Just having numeric values is not enough. We may also have missing values. We need to deal with them before normalisation:
from sklearn.pipeline import Pipeline
from sklearn.impute import SimpleImputer
from sklearn.preprocessing import StandardScaler
# numeric transformer
numeric_transformer = Pipeline(steps=[
('imputer', SimpleImputer(strategy='median')),
('scaler', StandardScaler())])
# now before we transform we impute missing values with columns median.
normalise_numeric_features = numeric_transformer.fit_transform(numeric_feature)
This might not be enough, as you might have different data types in your dataset each needing their own transformer.
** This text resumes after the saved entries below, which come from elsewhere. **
/-- **T8 TWIST TRANSPORT LAW (THEOREM-CANDIDATE; EVIDENCE-labelled).**  Let `W ∈ O5b` at `3` and let
`W'` be its quadratic twist by `χ₋₃` (typed through the `L`-coefficients: `a_m(W') = (−3/m)·a_m(W)`;
`W' ∈ O5b` again, Kodaira III ↔ III*).  Birch's lemma `f ⊗ χ = τ(χ̄)^{-1} Σ_u χ̄(u) f(z + u/3)` gives,
in `ℚ[Γ_n]`, `θ^±_n(W') = τ(χ₋₃)^{-1} · (σ_g^{-1} − σ_g) · θ^∓_n(W)` with `g = 1 + 3^n`
(`σ_g^{-1} − σ_g ≐ ω_{n−1} ·` unit); with T1 (`θ = ω_{n−1} u`, `deg u < 2·3^{n−1} = [ℚ₃(ζ_{3^n}):ℚ₃]`)
and the exact Weierstrass count `ord₃ u(ζ_{3^n} − 1) = μ(u) + λ(u)/(2·3^{n−1})`, the valuation shift
`ord₃ τ(χ₋₃)^{-1}(ζ₃² − 1) = 0` plus the period ratio `ord₃(Ω^∓_W √−3 / Ω^±_{W'}) ∈ ℤ` yield
`λ(θ^±_n(W')) ≡ λ(θ^∓_n(W)) + 3^{n−1} (mod 2·3^{n−1})` — typed here for the tree's even branch of
`W'` against the odd branch of `W`.  It transports every growth law between Kodaira types III and
III* (`λ(u⁺_n(III*)) = λ(u⁻_n(III)) ± 3^{n−1}`).  The only non-formal input is the integrality of the
period ratio (Pal's theorem, LLP Thm 4.2, covers `E^F` semistable; here both curves are additive —
engine ask E-O5-4).  EVIDENCE: exact on the three `χ₋₃`-twist pairs inside the pilot, every layer
`n ≤ 5/6`, both directions (990b1/990h1, 9900e1/9900h1, 17568a1/17568g1; kit j121825/j122348), and on the six further pairs of
the held-out run H2 (kit j124089: 58/58 layer checks + 2 both-zero layers).
[cite: LeiPollackPratap2024, Thm 4.2 and proof of Thm 4.3] [cite: MazurTateTeitelbaum1986Invent, §I.8] -/
@[conjecture] def TwistTransportLawThree : Prop :=
  ∀ (W W' : WeierstrassCurve ℚ) [W.IsElliptic] [W.IsGloballyMinimal] [NeZero (W.conductorNorm ℤ)]
    [W'.IsElliptic] [W'.IsGloballyMinimal] [NeZero (W'.conductorNorm ℤ)]
    (f : CuspForm (Gamma0 (W.conductorNorm ℤ)) 2) (f' : CuspForm (Gamma0 (W'.conductorNorm ℤ)) 2),
    IsNewformOf W f → IsNewformOf W' f' → ClassO5 W 3 → SubTprime W 3 →
    (∀ m : ℕ, W'.LFunction m = jacobiSym (-3) m * W.LFunction m) →
    ∀ (n k k' : ℕ) (Θ Θ' : IwasawaAlgebra 3), 1 ≤ n →
      IsScaledOddMazurTateLift f n k Θ → IsScaledMazurTateLift f' n k' Θ' → Θ ≠ 0 → Θ' ≠ 0 →
      lam Θ' % (2 * 3 ^ (n - 1)) = (lam Θ + 3 ^ (n - 1)) % (2 * 3 ^ (n - 1))

/-! ## §2 T9/T10 — the GROWTH DICHOTOMY by `v₃(j − 1728)` and the generic type-III rigidity (conjectures) -/

/-- Kurihara's **`q_n`** at `p = 3`: `q_n = 3^{n−1} − 3^{n−2} + ⋯ ± …` (`q_0 = q_1 = 0`, `q_2 = 2`,
`q_3 = 6`, `q_4 = 20`, `q_5 = 60`, `q_6 = 182`; `q_n + q_{n+1} = 3^n − 1`), in the closed form
`(3^n − 1)/4` (`n` even), `(3^n − 3)/4` (`n` odd). [cite: Kurihara2002, §0] [cite: Pollack2003, §6] -/
def kuriharaQ (n : ℕ) : ℕ := (3 ^ n - if n % 2 = 0 then 1 else 3) / 4

/-- sanity: the first values of `q_n`. [folklore] -/
theorem kuriharaQ_values :
    kuriharaQ 0 = 0 ∧ kuriharaQ 1 = 0 ∧ kuriharaQ 2 = 2 ∧ kuriharaQ 3 = 6 ∧ kuriharaQ 4 = 20 ∧
      kuriharaQ 5 = 60 ∧ kuriharaQ 6 = 182 := by
  decide

/-- **T9 GROWTH DICHOTOMY LAW on O5b at `3` (CONJECTURE; EVIDENCE-labelled; E1 statement discovery
with held-out validation; answers the question left open by Doyon–Lei 2021 §6, "how these two distinct
cases arise").**  For a non-CM `W ∈ O5b` (`e = 4`, Kodaira III or III*) with `ρ̄_{W,3}` irreducible,
the even-branch λ-invariants grow, for `n ≥ n₀(W)`, as
`λ(θ_n(W)) = b(W)·3^{n−1} + s(W)·q_{n−1} + c_{n mod 2}(W)`, where `b = 1` for type III
(`v₃(Δ_min) = 3`) and `b = 2` for type III* (`v₃(Δ_min) = 9`) — the `χ₋₃`-twist shift of T8 —,
`s(W) = 1` iff `v₃(j(W) − 1728) ≥ 7` ("CM-NEAR": `3`-adically close to the `ℤ[i]`-CM point, beyond the
forced `v₃(j − 1728) = 3 = v₃(1728)`; on the 31 044 O5b-X4 rows of the census `v₃(j − 1728) ∈ {3} ∪
[7, 21]`, never `4, 5, 6`: 19 734 GENERIC / 11 310 CM-NEAR), `s(W) = 0` otherwise, and the residual
constants satisfy `c₀ = c₁` in the generic case (`v₃(j)`, i.e. proximity to `j = 0`, is irrelevant:
rows with `v₃(j) = 9, 12` are generic).  So GENERIC curves have an UNSIGNED bounded pattern
(`λ(u_n)` eventually constant — a bounded "`3`-adic `L`-function-like" class in `Λ`) and CM-NEAR curves
the SIGNED Kurihara–Pollack pattern (`q_{n−1}` + a `2`-periodic constant, as for `j ∈ {0, 1728}` CM
curves at `p ≥ 5`, LLP Conj. 4.11, and for O5a = twists of good supersingular curves, LLP Thm 4.5).
Before `n₀` the invariant saturates at `λ(θ_n) = 3^n − 1` or a layer has `μ(u_n) ≥ 1`.  EVIDENCE
(λ of `u_n = θ_n/ω_{n−1}`, `1 ≤ n ≤ 5/6`, kit j121825 + j122348 + j122713; ALL 97 O5b-X4 rows of the
155-curve pilot × both branches = 194 row-branches; held-out = `N ≥ 10⁴` or a label-hash third, fixed
before the jobs ran): 194/194 fit the template selected by `s(W) = [v₃(j − 1728) ≥ 7]`, 167/194 from
`n₀ = 2` (train 59/64, held-out 108/130; the other 27 from `n₀ = 3`, 26 of them III* rows with
`μ(u₂) ≥ 1`), whereas under the SWAPPED assignment `s ↦ 1 − s` only 1/194 fits from `n₀ = 2` and 84/194
fit from no `n₀`; `0` rows mix the two templates; the parity of every residual constant is the one T5
forces (III r0 generic `+`: `c = 1` 13/13, III r1 generic `+`: `c = 2` 4/4, III* r0 generic `+`:
`c ∈ {0, 2, 4, 6, 10}`, III CM-near `+`: `(c₀, c₁) ∈ {(1,1), (5,1), (3,1)}`, …; LAYER-LAWS.md §6,
`census/mt3_pilot/mt3_dichotomy.txt`).  HELD-OUT H2 (pre-registered, kit j124089, 100 unseen O5b-X4 rows, `n ≤ 5`):
discriminant `D_n = λ(u_{n+2}) − λ(u_n) − [III*]·8·3^{n−1} = 2·3^{n−1}·s(W)` on 331/335 clean pairs, 0 in the
other class, CM-near strata 149/149; the 4 disagreements are generic type-III r0 rows whose constant is
reached at `n = 3` instead of `2` — inside the `∃ n₀` of the statement (generic III r0 `+` constants in H2:
`c ∈ {1 (9 rows), 3 (3), 5 (2)}`, which is what refuted T10).  Falsifier: one O5b-X4 row whose `λ(u_n)`, `2 ≤ n ≤ 5`, fits
neither template for its `s(W)` (instrument C-A2 at scale), in particular a generic row with
`λ(u_{n+1}) − λ(u_n) ∉ {0, 2·3^{n−1}}` for large `n` or a CM-near row with eventually constant `λ(u_n)`.
[cite: DoyonLei2021, §6] [cite: LeiPollackPratap2024, Thm 4.5, §4.3 and Conj. 4.11]
**RETIRED AS A NODE (append-only; declaration verbatim, `@[conjecture]` dropped — cc-typer-5 GEN 4 on
o5-r1 GEN 3's consent, 2026-08-21T10:27Z): RE-KEYED BY `LocIrr W 3`.** The node of record is
`O5.GrowthDichotomyLawLocIrrThree` (`Additive/MazurTateGrowthDichotomyThree.lean`); on `j ≠ 1728` this
j-form is EQUIVALENT to it granted `Additive.SelectorIdentityTameThree` (bridges
`growthDichotomy_locIrr_of_growthDichotomyLaw` / `growthDichotomyLaw_conclusion_of_locIrr`, corollary
`growthDichotomyLawThree_of_ne_1728`), so every EVIDENCE line above transfers verbatim (the census never
met `j = 1728`); at `j = 1728` (`c₆ = 0`, CM by `ℤ[i]`, Kodaira III/III* at `3` when `v₃(c₄)` is odd) the
selector `v₃(j − 1728)` is junk `0` and this form would put the curve on the UNSIGNED side, whereas
`LocIrr` holds there (`Additive.locIrr_three_of_c₆_eq_zero` granted L-O56-sel) and LLP Conj. 4.11 wants the
SIGNED pattern — the reason for the re-key. Not refuted by any census row; superseded, not withdrawn. -/
def GrowthDichotomyLawThree : Prop :=
  ∀ (W : WeierstrassCurve ℚ) [W.IsElliptic] [W.IsGloballyMinimal] [NeZero (W.conductorNorm ℤ)]
    (f : CuspForm (Gamma0 (W.conductorNorm ℤ)) 2), IsNewformOf W f → ClassO5 W 3 → SubTprime W 3 →
    W.HasIrreducibleModPGaloisRep 3 → W.j ≠ 0 →
    ∃ n₀ c₀ c₁ : ℕ, (padicValRat 3 (W.j - 1728) < 7 → c₀ = c₁) ∧
      ∀ (n k : ℕ) (Θ : IwasawaAlgebra 3), n₀ ≤ n → IsScaledMazurTateLift f n k Θ → Θ ≠ 0 →
        lam Θ = (if padicValRat 3 W.Δ = 9 then 2 else 1) * 3 ^ (n - 1) +
          (if 7 ≤ padicValRat 3 (W.j - 1728) then kuriharaQ (n - 1) else 0) +
          (if n % 2 = 0 then c₀ else c₁)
You can do:
import pandas as pd
import numpy as np
from sklearn.compose import ColumnTransformer
from sklearn.pipeline import Pipeline
from sklearn.impute import SimpleImputer
from sklearn.preprocessing import StandardScaler, OneHotEncoder
from sklearn.linear_model import LogisticRegression
# select features types
numeric_features = df.select_dtypes(include=['numeric'])
categorical_features = df.select_dtypes(include=['category'])
# create transformer for each feature types
numeric_transformer = Pipeline(steps=[
('imputer', SimpleImputer(strategy='median')),
('scaler', StandardScaler())])
categorical_transformer = Pipeline(steps=[
('imputer', SimpleImputer(strategy='constant', fill_value='missing')),
('onehot', OneHotEncoder(handle_unknown='ignore'))])
# create a process
preprocessor = ColumnTransformer(
transformers=[
('num', numeric_transformer, numeric_features),
('cat', categorical_transformer, categorical_features)])
# if you have a model you can add it in a pipeline to
clf = Pipeline(steps=[('preprocessor', preprocessor),
('classifier', LogisticRegression(solver='lbfgs'))])
# now we can use train the model
clf.fit(df[train_features], df[train_target])
# the fit will take the features, do the preprocessing(impute, normalise etc) that is fit_transforms, and train your model.
clf.predict(df[test_features])
# predict will just transform your features, using the learned metrics from train_features.
Hope this helps get the most of scikit-learn.